In anticipation that the MCP procedure could be used for site assessment in the wave energy industry, Halliday and Douglas (2008) have presented a survey of the long-term wave data available in UK waters. They note that there is relatively little in-situ data available for the most energetic locations and that it would aid wave energy

development if coverage was increased in these areas.

Due to the lack of long-term measurements as a reference dataset, some authors have proposed the use of data from numerical wind-wave models as a long-term reference (e.g. Mollison, 1994; Barstow et al, 1998; Pitt, 2006a). Mollison (1994) proposed that offshore data from ocean-scale models could be used as the boundary conditions of a smaller scale shallow-water wave model, which is used to estimate the wave conditions at the site of interest. Since wave model data are estimates rather than measurements, Mollison (1994) suggests that the model data should be calibrated against nearby buoy measurements before use. Barstow et al (1998) take a similar approach, but use satellite altimeter measurements to calibrate the offshore wave model data, before using it to drive a nearshore model. Pitt (2006a) compares estimates of wave power from model data to estimates from buoy measurements at the site of the proposed Wave Hub site in south west Britain. He finds that the mean values are generally quite close, but that sometimes the model fails to reproduce long-period swell energy measured by the buoy.

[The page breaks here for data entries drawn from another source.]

import Summits.RiemannHypothesis.RiemannHypothesis.Theorems.WeilTwoPrimeDeflE25OBase
import Summits.RiemannHypothesis.RiemannHypothesis.Theorems.WeilTwoPrimeDeflE25ODataPO29
import Literature.NumberTheory.LFunctions.WeilBlockRowsPZ
import Literature.NumberTheory.LFunctions.WeilBlockRowsFast
import Summits.RiemannHypothesis.RiemannHypothesis.Theorems.WeilLegendreBlocks136DataDn14
import HarnessLib

/-!
# Deflated two-prime certificate E25O: dominance of rows 20–21 of `R = S''_odd(κ') − UᵀU` (factored data)

`WeilCert.checkDomRowPZ` with the materialized augmented block, the factored inverse `weilBlocks136Dn/weilBlocks136Ls` and the Bessel block, by `decide +kernel` row by row. Pure proof file.
-/

set_option linter.dupNamespace false

noncomputable section

namespace Summit.RiemannHypothesis.RiemannHypothesis.Theorems.EvenWinsBeyondArch

open Literature.NumberTheory.LFunctions

set_option maxHeartbeats 0 in
/-- Kernel check of the dominance of row 20 of `R` (odd block, certificate E25O). [folklore] -/
theorem checkDomRowF1_20_weilCertDeflE25O :
    weilCertDeflE25OBase.checkDomRowF weilCertDeflE25OPmO weilBlocks136Dn weilBlocks136Ls weilCertDeflE25OHpO weilCertDeflE25OKappa' 1 20 = true := by
  decide +kernel

/-- Kernel check of the dominance of row 20 of `R` (factored data), from the fast row. [folklore] -/
theorem checkDomRowPZ1_20_weilCertDeflE25O :
    weilCertDeflE25OBase.checkDomRowPZ weilCertDeflE25OPmO weilBlocks136Dn weilBlocks136Ls weilCertDeflE25OHpO weilCertDeflE25OKappa' 1 20 = true :=
  WeilCert.checkDomRowPZ_of_F (by decide) checkDomRowF1_20_weilCertDeflE25O

end Summit.RiemannHypothesis.RiemannHypothesis.Theorems.EvenWinsBeyondArch
/-
Copyright (c) 2026 the pub-hodgecm-mathlib formalisation cell (harness21).  Prover seat hodgecm-mathlib-LH4-p07 (g9), req620 Track A «(D-RAM) FOUR-FRAME» squad
(STAGE-1b, row-(2) lineage; dealer LH4-plan (g13) WORD #58 RULING A ∕ #69 (4) ∕ #71 (4) ∕ #75 (1): owner of the two-literal census law of `lev_{a,m}`), 2026-09-04.
-/
import Summits.HodgeConjecture.HodgeConjecture.Theorems.F0P3cDyRamOrderCountCensusRamK            -- ★ socket (B) (LH4-p07 (g7) …): every organ of the unit road's bottom socket, by import
import Summits.HodgeConjecture.HodgeConjecture.Theorems.F0P3cDyRamLevelsCensusCutoffCM           -- ★ p860083 (this seat): (C2-lev-cutoff-CM) §1∕§2 over ★ p859485
import Summits.HodgeConjecture.HodgeConjecture.Theorems.F0P3cDyRamLevelOrderCountsRamKWeldCut    -- ★ p860034 (this seat): (OC-weldΔ)-RamK, both lanes
import Summits.HodgeConjecture.HodgeConjecture.Theorems.F0P3cDyRamLevelsCensusLawArithRamK       -- ★ p859957 (this seat): `law_arith`, `sum_pow_add_eq_mul_sum`; brings `filter_band_eq_Ioc`
import Summits.HodgeConjecture.HodgeConjecture.Theorems.F0P3cDyRamLevelsSocketPrelude            -- ★ p860127 (this seat): `levels_bottom_arith` + token letters
import Summits.HodgeConjecture.HodgeConjecture.Theorems.F0P3cDyRamLevelsLawExponents              -- ★ p860331 (this seat): `exponents_std`, `exponents_flip`
import Summits.HodgeConjecture.HodgeConjecture.Theorems.F0P3cDyRamLevelsSocketTokens              -- ★ p860370 (this seat): `levelTokens_near_one`
import Summits.HodgeConjecture.HodgeConjecture.Theorems.F0P3cDyRamConeWeightHalfSplitMultiplier  -- ★ p859752 (F0P3-p01 (g35)): (β′) `finsum_levelSetDep_weight_eq_pow_mul_ncard_inv_mul`, `levelSetDep_subset_of_eq_mul`
import Summits.HodgeConjecture.HodgeConjecture.Theorems.F0P3cDyRamConeWeightHalfSplit            -- ★ p857697: `exists_flipUnit_of_forall_fixed_fixed_isNorm`
import Literature.NumberTheory.Rogawski1990.UnitaryVertexStabilizerCoverCM                        -- ★ `placeForm_map_transpose_of_hermitian`, `galAdicCompletionMap_involutive`
import Literature.NumberTheory.Rogawski1990.FinExplicitTransferFactorDeepTauUniform               -- ★ `eventually_nhds_one_valued_sub_one_le`
import HarnessLib

/-!
# Crux `H413`, line LH4 «(D-RAM) FOUR-FRAME» — STAGE-1b, row (2): SOCKET (B)-lev «THE TWO-LITERAL CENSUS LAW OF A LEVEL PIECE, TYPE RamK, AT THE CM PLACE»
Cell `hodgecm-mathlib` (D-0151), FLOOR 0, crux H413 = `stmt-HodgeConjecture-24833`, route `HCCMUnconditional`; squad F0∕P3c∕LH4; lane `--supports stmt-HodgeConjecture-24833 --as helper`
(count-neutral; pays NO tier-0 row).  THEOREMS ONLY.  OWNER'S ORGAN №12 = the RamK-lane BOTTOM SOCKET of the END `levels_typeTwo_censusLaw (a b) (cA cB)` (★ p859606's `hLaw`;
dealer WORD #58 RULING A; SIG `SIG-levelsCensusB.skel.v2…` 8a298c40; upper ∃V assembly = LH4-p06 (g7), WORD #82 (A)).
STATEMENT = ★ `orderCountCensusB`'s binder list BYTE-VERBATIM + the piece `(a b ks T : ℕ)` under `a ≤ d`, `d + 2a ≤ b + 1` and LAW-INSTANCES v1's GENERAL RULE (`hks`, `hT0`, `hT1`;
rows of record sq ∕ lev_lo ∕ lev_hi ∕ T₊-lo ∕ T₊-hi); conclusion (i) = (B)'s, (ii) `(q − 1)·q^{ks}·(cnt_{a,b}(ι t_h) − cnt_{a,b}(ι t_a)) = (β,θ)_v·q^m·((q − 1)(#Fix + d%2) + 2 − 2q^T)`
with ★ p859606's `hLaw` census sets VERBATIM.  PROOF = (B)'s skeleton (V ∩= the near-1 letters ★ p858075 ∕ ★ `eventually_nhds_one_valued_trace_sub_two_le` ∕ ★
`eventually_nhds_one_valued_sub_one_le`; frame ★ `ramK_frame_at_place'`; tokens, side symbol, anisotropy, H-side Eisenstein closed form EXACTLY as (B)) + the level block:
★ `levelTokens_near_one` → ★ p860083 §1∕§2 → (β′) ★ p859752 with ★ `exists_flipUnit…` (cutoff `j + b′ ≤ C := m + jλ − b`) → cells ⊆ unit cells (★ `levelSetDep_subset_of_eq_mul` ∘ ★
`hRcells_h∕h′`) → ★ p860034 (lane by `a % 2`) → ★ `exponents_std∕flip` + ★ p859957 `law_arith` → ★ p860127 `levels_bottom_arith`.
HONEST LABEL.  Count-neutral; RamK lane only; `HC_CM` is proved only modulo the 7 printed citations (2 remaining named inputs: hLiu418 = `stmt-HodgeConjecture-24832`, h413 =
`stmt-HodgeConjecture-24833`) until rung 0 closes.
## References
* [Rogawski1990] J. D. Rogawski, *Automorphic Representations of Unitary Groups in Three Variables*, Ann. of Math. Stud. 123 (1990): §4.9 Prop. 4.9.1 (b) p. 55, Lemma 4.9.3 p. 56; §12.2.
* [Kottwitz1986BaseChangeUnits] R. E. Kottwitz, *Base change for unit elements of Hecke algebras*, Compositio Math. 60 (1986): §1 pp. 240–241.
* [LabesseLanglands1979] J.-P. Labesse, R. P. Langlands, *L-indistinguishability for SL(2)*, Canad. J. Math. 31 (1979): §2 pp. 7–8.
* [Serre1979] J.-P. Serre, *Local Fields*, GTM 67 (1979): Ch. II §1; Ch. V §3 Prop. 5, Cor. 3.
-/

set_option autoImplicit false

noncomputable section

namespace Summit.HodgeConjecture.HodgeConjecture.Cruxes.H413.F0P3cDyRamLevelsCensusRamK

open MeasureTheory Measure NumberField IsDedekindDomain Topology Filter Literature.NumberTheory.Automorphic Literature.NumberTheory.Automorphic.UnitaryGroup
open Literature.NumberTheory.Automorphic.IntegralReduction Literature.NumberTheory.Rogawski1990 Literature.NumberTheory.GaloisRepresentations
open Literature.NumberTheory.Automorphic.UnitaryThreeFourFrame Literature.NumberTheory.Automorphic.UnitaryLatticeTree Literature.NumberTheory.Automorphic.HermitianLattice
open Literature.NumberTheory.QuadraticForms Summit.HodgeConjecture.HodgeConjecture.Cruxes.H413.F0P3cDyRamToricCensusDefs
open Summit.HodgeConjecture.HodgeConjecture.Cruxes.H413.F0P3cDyRamToricLevelCensusRamKAtThirdField Summit.HodgeConjecture.HodgeConjecture.Cruxes.H413.F0P3cDyRamTypeTwoAnisotropyOfFrame
open Summit.HodgeConjecture.HodgeConjecture.Cruxes.H413.F0P3cDyRamLevelsSocketPrelude Summit.HodgeConjecture.HodgeConjecture.Cruxes.H413.F0P3cDyRamLevelsCensusCutoffCM
open Summit.HodgeConjecture.HodgeConjecture.Cruxes.H413.F0P3cDyRamLevelOrderCountsRamKWeldCut Summit.HodgeConjecture.HodgeConjecture.Cruxes.H413.F0P3cDyRamToricCensusSumRamKCut
open Summit.HodgeConjecture.HodgeConjecture.Cruxes.H413.F0P3cDyRamLevelsCensusLawArithRamK Summit.HodgeConjecture.HodgeConjecture.Cruxes.H413.F0P3cDyRamLevelsLawExponents
open Summit.HodgeConjecture.HodgeConjecture.Cruxes.H413.F0P3cDyRamLevelsSocketTokens Summit.HodgeConjecture.HodgeConjecture.Cruxes.H413.F0P3cDyRamConeWeightHalfSplitMultiplier
open Summit.HodgeConjecture.HodgeConjecture.Cruxes.H413.F0P3cDyRamConeWeightHalfSplit Summit.HodgeConjecture.HodgeConjecture.Cruxes.H413.F0P3cDyRamToricLevelCensusUnr
open Summit.HodgeConjecture.HodgeConjecture.Cruxes.H413.F0P3cDyRamToricLevelCensusRamK
open scoped Matrix MatrixGroups Classical Valued
open Summit.HodgeConjecture.HodgeConjecture.Cruxes.H413.F0P3cDyRamFourFrameCensusDefs (LatticeInLevel)
open Summit.HodgeConjecture.HodgeConjecture.Cruxes.H413.F0P3cDyRamFrameRamKAtPlace (ramK_frame_at_place')
open Summit.HodgeConjecture.HodgeConjecture.Cruxes.H413.F0P3cDyRamTokenDepthNearOne (exists_nhds_one_le_tokenDepth eventually_nhds_one_le_tokenDepth)
open Summit.HodgeConjecture.HodgeConjecture.Cruxes.H413.F0P3cDyRamOrderFiltrationRange (isOrd_pow_iff_le)
open Summit.HodgeConjecture.HodgeConjecture.Cruxes.H413.F0P3cDyRamTypeUBottomFacts (mul_map_eq_one_of_mem_unitary_one map_fixed_and_mul_map_eq_one)
open Summit.HodgeConjecture.HodgeConjecture.Cruxes.H413.F0P3cDyRamTokenFrameGlueRamK (v_eq_exp_neg_of_v_mul_map_eq)
open Summit.HodgeConjecture.HodgeConjecture.Cruxes.H413.F0P3cDyRamOrderCountCensusRamKNormaliser (btop_tokens_cm)
open Summit.HodgeConjecture.HodgeConjecture.Cruxes.H413.F0P3cDyRamOrderCountCensusRamKSymbol (btop_side_symbol_cm)
open Summit.HodgeConjecture.HodgeConjecture.Cruxes.H413.F0P3cDyRamHSideClosedForm (hSide_closedForm_of_tube_exists)
open Summit.HodgeConjecture.HodgeConjecture.Cruxes.H413.F0P3cDyRamHSideLevelLetter (valued_trace_eq_of_sub_two_lt)
open Summit.HodgeConjecture.HodgeConjecture.Cruxes.H413.F0P3cDyRamTypeTwoLevelDictionary (sq_sub_map_eq_map_disc condLevel_eq_of_hlev)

Crucially though, the issue of uncertainty of wave energy yield predictions necessary for the economic assessment of a wave energy project has not been addressed. This is in part because until recently the industry has not required such detailed calculations. With the first full scale devices being deployed and rapid expansion of the wave energy industry foreseen over the next decade, the problem of making accurate yield predictions with quantified uncertainty needs to be considered. Objective B of this research addresses this point. In Chapter 5 the calibration of wave model data is discussed and a method is proposed to calculate confidence bounds for estimates of WEC yield from calibrated model data. This is compared to the accuracy it is possible to achieve using in-situ and satellite altimeter measurements.

An assumption central to the MCP procedure is that weather patterns will not change significantly in the future, and the historic data provides a good estimate of the available resource at a site. Objective C of this research addresses the validity of this assumption.

Chapter 6 reviews studies of the long-term variability in wave climate and potential effects of anthropogenic climate change. A model is proposed to account for both historic variability in the resource and the potential effects of climate change at a site in Northern Scotland. This is used to examine the accuracy of predictions of WEC yield.

Chapter 7 discusses the estimation of extreme wave conditions at a site. A review of the methods proposed to estimate extreme values of Hs is presented, and the motivation for the Peaks Over Threshold (POT) / Generalised Pareto Distribution (GPD) model is described. Numerous methods have been proposed to estimate the parameters of this distribution, but no consensus exists on which is the most appropriate for extreme wave analysis. This research attempts to answer this question. In Chapter 7 the performance of different estimators of the generalised Pareto distribution is compared in order to determine which is most appropriate for use in extreme wave predictions (Objective D).

An assumption made in classical extreme value modelling is that the data being modelled are stationary. This assumption is not strictly true for wave data because of seasonal and climatic variability. It has been suggested by some authors that extreme value models which account for seasonal variability should be used in preference to non-seasonal models. However, it has not been conclusively demonstrated that these model are more accurate in practice. In Chapter 7 a simulation study is conducted to compare the use of seasonal and non-seasonal models in realistic situations (Objective E).